» What you will do:
Search the records for "IsFlatH" and copy each line that holds it.
[[ Excerpted records, beginning ]]
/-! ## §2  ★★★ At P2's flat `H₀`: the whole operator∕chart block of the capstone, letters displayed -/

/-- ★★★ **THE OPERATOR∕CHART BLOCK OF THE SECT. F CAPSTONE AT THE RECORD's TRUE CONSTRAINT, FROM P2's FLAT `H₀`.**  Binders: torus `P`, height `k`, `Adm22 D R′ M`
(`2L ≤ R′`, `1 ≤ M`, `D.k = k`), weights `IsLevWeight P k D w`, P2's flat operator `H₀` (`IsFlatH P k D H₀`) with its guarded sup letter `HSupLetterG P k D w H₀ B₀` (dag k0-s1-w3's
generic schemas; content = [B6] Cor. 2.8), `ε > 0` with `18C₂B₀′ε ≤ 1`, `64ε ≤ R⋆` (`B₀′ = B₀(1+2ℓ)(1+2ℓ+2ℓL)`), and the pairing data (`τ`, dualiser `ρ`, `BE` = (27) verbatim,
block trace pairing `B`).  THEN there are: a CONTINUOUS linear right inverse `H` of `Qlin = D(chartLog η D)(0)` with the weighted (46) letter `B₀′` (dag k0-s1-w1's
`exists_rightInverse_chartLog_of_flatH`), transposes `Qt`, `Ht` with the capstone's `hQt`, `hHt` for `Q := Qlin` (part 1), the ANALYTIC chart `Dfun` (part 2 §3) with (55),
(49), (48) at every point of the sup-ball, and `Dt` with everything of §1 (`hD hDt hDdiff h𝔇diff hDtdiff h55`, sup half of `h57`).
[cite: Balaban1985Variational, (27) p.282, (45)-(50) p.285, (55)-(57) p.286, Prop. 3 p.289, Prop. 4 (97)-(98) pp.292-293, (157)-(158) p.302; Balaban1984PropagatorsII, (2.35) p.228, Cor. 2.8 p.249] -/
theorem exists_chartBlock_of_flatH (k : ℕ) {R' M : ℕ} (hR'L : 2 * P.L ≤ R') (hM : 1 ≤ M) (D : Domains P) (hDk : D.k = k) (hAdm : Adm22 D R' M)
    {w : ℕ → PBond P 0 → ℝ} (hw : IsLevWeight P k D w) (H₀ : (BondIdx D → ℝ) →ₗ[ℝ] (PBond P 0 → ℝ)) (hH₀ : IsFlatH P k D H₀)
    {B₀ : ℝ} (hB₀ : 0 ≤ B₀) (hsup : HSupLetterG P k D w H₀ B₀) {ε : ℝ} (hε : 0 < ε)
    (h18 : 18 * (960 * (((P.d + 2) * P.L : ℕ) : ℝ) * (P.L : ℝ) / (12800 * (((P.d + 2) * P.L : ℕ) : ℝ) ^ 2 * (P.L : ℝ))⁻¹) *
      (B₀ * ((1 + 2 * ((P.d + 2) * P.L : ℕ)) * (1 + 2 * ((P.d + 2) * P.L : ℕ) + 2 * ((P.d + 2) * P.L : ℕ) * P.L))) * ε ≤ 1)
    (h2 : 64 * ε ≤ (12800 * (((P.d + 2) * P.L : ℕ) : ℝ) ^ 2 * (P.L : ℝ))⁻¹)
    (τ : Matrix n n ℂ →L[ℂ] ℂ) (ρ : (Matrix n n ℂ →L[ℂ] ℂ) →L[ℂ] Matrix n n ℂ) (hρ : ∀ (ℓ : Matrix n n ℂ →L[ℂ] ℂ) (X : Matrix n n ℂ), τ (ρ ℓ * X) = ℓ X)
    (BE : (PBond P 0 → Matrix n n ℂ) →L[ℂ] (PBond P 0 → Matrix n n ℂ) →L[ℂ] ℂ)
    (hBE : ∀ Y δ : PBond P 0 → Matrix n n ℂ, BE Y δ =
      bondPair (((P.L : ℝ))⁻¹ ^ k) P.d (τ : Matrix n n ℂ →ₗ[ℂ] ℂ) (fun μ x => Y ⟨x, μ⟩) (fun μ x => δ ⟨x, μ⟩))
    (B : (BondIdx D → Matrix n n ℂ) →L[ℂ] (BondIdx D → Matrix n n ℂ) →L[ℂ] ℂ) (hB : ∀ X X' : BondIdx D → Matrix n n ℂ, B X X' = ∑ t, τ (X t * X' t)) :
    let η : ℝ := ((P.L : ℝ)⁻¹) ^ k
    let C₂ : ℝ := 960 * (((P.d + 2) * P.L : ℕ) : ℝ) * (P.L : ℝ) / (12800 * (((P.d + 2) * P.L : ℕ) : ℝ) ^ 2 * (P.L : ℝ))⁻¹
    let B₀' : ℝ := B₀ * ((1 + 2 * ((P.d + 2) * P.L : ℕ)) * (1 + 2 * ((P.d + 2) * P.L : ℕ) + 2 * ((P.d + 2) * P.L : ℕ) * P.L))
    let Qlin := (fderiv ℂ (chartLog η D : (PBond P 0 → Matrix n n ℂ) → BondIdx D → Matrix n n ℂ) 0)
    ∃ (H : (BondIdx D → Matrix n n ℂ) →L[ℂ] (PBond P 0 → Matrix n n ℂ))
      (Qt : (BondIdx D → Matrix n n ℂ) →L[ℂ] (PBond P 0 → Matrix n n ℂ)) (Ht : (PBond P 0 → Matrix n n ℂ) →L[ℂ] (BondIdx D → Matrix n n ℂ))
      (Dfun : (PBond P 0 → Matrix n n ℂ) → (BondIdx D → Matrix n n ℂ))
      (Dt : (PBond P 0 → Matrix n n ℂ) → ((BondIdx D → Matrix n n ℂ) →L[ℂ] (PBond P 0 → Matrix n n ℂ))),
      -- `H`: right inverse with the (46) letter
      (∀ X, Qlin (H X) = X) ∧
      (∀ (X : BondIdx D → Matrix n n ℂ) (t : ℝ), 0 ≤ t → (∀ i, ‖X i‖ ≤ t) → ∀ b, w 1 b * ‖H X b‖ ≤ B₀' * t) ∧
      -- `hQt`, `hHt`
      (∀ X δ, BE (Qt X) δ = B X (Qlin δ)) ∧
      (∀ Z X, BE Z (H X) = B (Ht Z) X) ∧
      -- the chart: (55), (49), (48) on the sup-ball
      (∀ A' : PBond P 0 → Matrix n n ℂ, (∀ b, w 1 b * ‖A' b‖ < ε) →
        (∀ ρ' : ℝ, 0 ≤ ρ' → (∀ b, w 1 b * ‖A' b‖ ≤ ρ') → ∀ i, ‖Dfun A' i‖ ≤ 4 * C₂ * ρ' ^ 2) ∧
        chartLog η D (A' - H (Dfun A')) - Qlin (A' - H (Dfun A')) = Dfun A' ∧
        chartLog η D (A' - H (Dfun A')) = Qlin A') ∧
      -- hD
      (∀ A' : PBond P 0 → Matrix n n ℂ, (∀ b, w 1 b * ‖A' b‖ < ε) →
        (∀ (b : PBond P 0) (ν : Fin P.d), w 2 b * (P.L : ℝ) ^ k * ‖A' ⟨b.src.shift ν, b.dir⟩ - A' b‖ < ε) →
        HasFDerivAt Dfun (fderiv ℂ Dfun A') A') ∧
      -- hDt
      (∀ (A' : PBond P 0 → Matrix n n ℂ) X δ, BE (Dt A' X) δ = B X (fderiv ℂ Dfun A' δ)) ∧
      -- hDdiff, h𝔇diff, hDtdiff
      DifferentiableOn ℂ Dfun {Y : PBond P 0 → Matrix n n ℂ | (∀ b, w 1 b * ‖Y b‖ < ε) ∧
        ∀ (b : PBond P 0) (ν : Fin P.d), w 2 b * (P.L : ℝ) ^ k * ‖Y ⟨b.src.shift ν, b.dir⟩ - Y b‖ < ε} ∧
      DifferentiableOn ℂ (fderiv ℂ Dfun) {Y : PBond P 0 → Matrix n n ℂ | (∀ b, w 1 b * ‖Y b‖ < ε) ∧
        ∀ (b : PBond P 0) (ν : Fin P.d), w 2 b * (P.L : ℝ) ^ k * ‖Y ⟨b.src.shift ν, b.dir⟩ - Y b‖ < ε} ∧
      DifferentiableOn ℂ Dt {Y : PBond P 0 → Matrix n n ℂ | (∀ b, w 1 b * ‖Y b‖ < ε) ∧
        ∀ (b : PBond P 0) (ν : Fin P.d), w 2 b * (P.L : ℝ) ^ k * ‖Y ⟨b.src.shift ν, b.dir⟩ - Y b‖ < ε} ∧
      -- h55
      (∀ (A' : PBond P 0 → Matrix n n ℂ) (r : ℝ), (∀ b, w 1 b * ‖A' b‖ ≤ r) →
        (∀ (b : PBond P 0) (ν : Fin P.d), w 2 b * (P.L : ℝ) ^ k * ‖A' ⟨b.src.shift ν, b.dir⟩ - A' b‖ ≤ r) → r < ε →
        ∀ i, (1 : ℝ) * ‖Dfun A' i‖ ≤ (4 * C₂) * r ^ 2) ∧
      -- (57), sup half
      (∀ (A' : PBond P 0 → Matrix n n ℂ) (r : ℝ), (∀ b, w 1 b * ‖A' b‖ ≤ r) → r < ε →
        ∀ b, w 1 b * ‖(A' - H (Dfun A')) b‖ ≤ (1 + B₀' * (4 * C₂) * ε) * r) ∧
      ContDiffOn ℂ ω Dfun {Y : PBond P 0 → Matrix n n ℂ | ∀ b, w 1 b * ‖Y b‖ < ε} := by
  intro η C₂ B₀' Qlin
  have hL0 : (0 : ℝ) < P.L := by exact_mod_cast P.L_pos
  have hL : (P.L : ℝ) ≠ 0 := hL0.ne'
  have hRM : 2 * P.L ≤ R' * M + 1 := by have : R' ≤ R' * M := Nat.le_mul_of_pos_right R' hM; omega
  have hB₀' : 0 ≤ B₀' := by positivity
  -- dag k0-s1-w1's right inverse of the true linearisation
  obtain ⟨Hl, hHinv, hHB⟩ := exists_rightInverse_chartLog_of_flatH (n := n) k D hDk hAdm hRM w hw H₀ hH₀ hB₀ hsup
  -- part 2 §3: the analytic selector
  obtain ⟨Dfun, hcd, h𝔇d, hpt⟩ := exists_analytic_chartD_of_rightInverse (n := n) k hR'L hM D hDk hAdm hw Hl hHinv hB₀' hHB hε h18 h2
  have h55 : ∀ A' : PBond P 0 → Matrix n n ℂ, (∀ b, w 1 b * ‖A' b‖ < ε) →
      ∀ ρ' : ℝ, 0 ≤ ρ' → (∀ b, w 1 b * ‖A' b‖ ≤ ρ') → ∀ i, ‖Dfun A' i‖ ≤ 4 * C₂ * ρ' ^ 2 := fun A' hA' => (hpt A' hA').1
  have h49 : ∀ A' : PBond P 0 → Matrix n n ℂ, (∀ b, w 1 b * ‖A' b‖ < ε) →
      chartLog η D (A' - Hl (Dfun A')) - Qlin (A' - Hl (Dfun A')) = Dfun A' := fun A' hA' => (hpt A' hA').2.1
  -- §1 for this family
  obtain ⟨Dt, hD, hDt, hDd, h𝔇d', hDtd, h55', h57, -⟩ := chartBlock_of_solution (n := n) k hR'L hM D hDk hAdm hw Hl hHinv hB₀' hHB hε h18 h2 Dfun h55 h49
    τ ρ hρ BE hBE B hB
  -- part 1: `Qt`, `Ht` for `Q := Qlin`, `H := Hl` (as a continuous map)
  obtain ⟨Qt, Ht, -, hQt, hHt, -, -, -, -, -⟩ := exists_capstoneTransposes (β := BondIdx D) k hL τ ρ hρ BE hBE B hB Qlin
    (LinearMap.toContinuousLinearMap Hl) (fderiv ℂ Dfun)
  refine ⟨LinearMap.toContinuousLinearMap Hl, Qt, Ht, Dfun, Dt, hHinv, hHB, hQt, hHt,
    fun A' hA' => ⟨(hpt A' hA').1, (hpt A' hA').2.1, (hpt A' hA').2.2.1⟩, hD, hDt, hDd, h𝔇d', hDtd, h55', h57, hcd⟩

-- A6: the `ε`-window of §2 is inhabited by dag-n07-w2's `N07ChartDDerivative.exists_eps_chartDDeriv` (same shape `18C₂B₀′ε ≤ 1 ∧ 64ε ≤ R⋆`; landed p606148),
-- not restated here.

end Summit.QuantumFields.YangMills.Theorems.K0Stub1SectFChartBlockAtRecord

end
[[ Excerpted records, end ]]
» Written solution:
(`2L ≤ R′`, `1 ≤ M`, `D.k = k`), weights `IsLevWeight P k D w`, P2's flat operator `H₀` (`IsFlatH P k D H₀`) with its guarded sup letter `HSupLetterG P k D w H₀ B₀` (dag k0-s1-w3's
    {w : ℕ → PBond P 0 → ℝ} (hw : IsLevWeight P k D w) (H₀ : (BondIdx D → ℝ) →ₗ[ℝ] (PBond P 0 → ℝ)) (hH₀ : IsFlatH P k D H₀)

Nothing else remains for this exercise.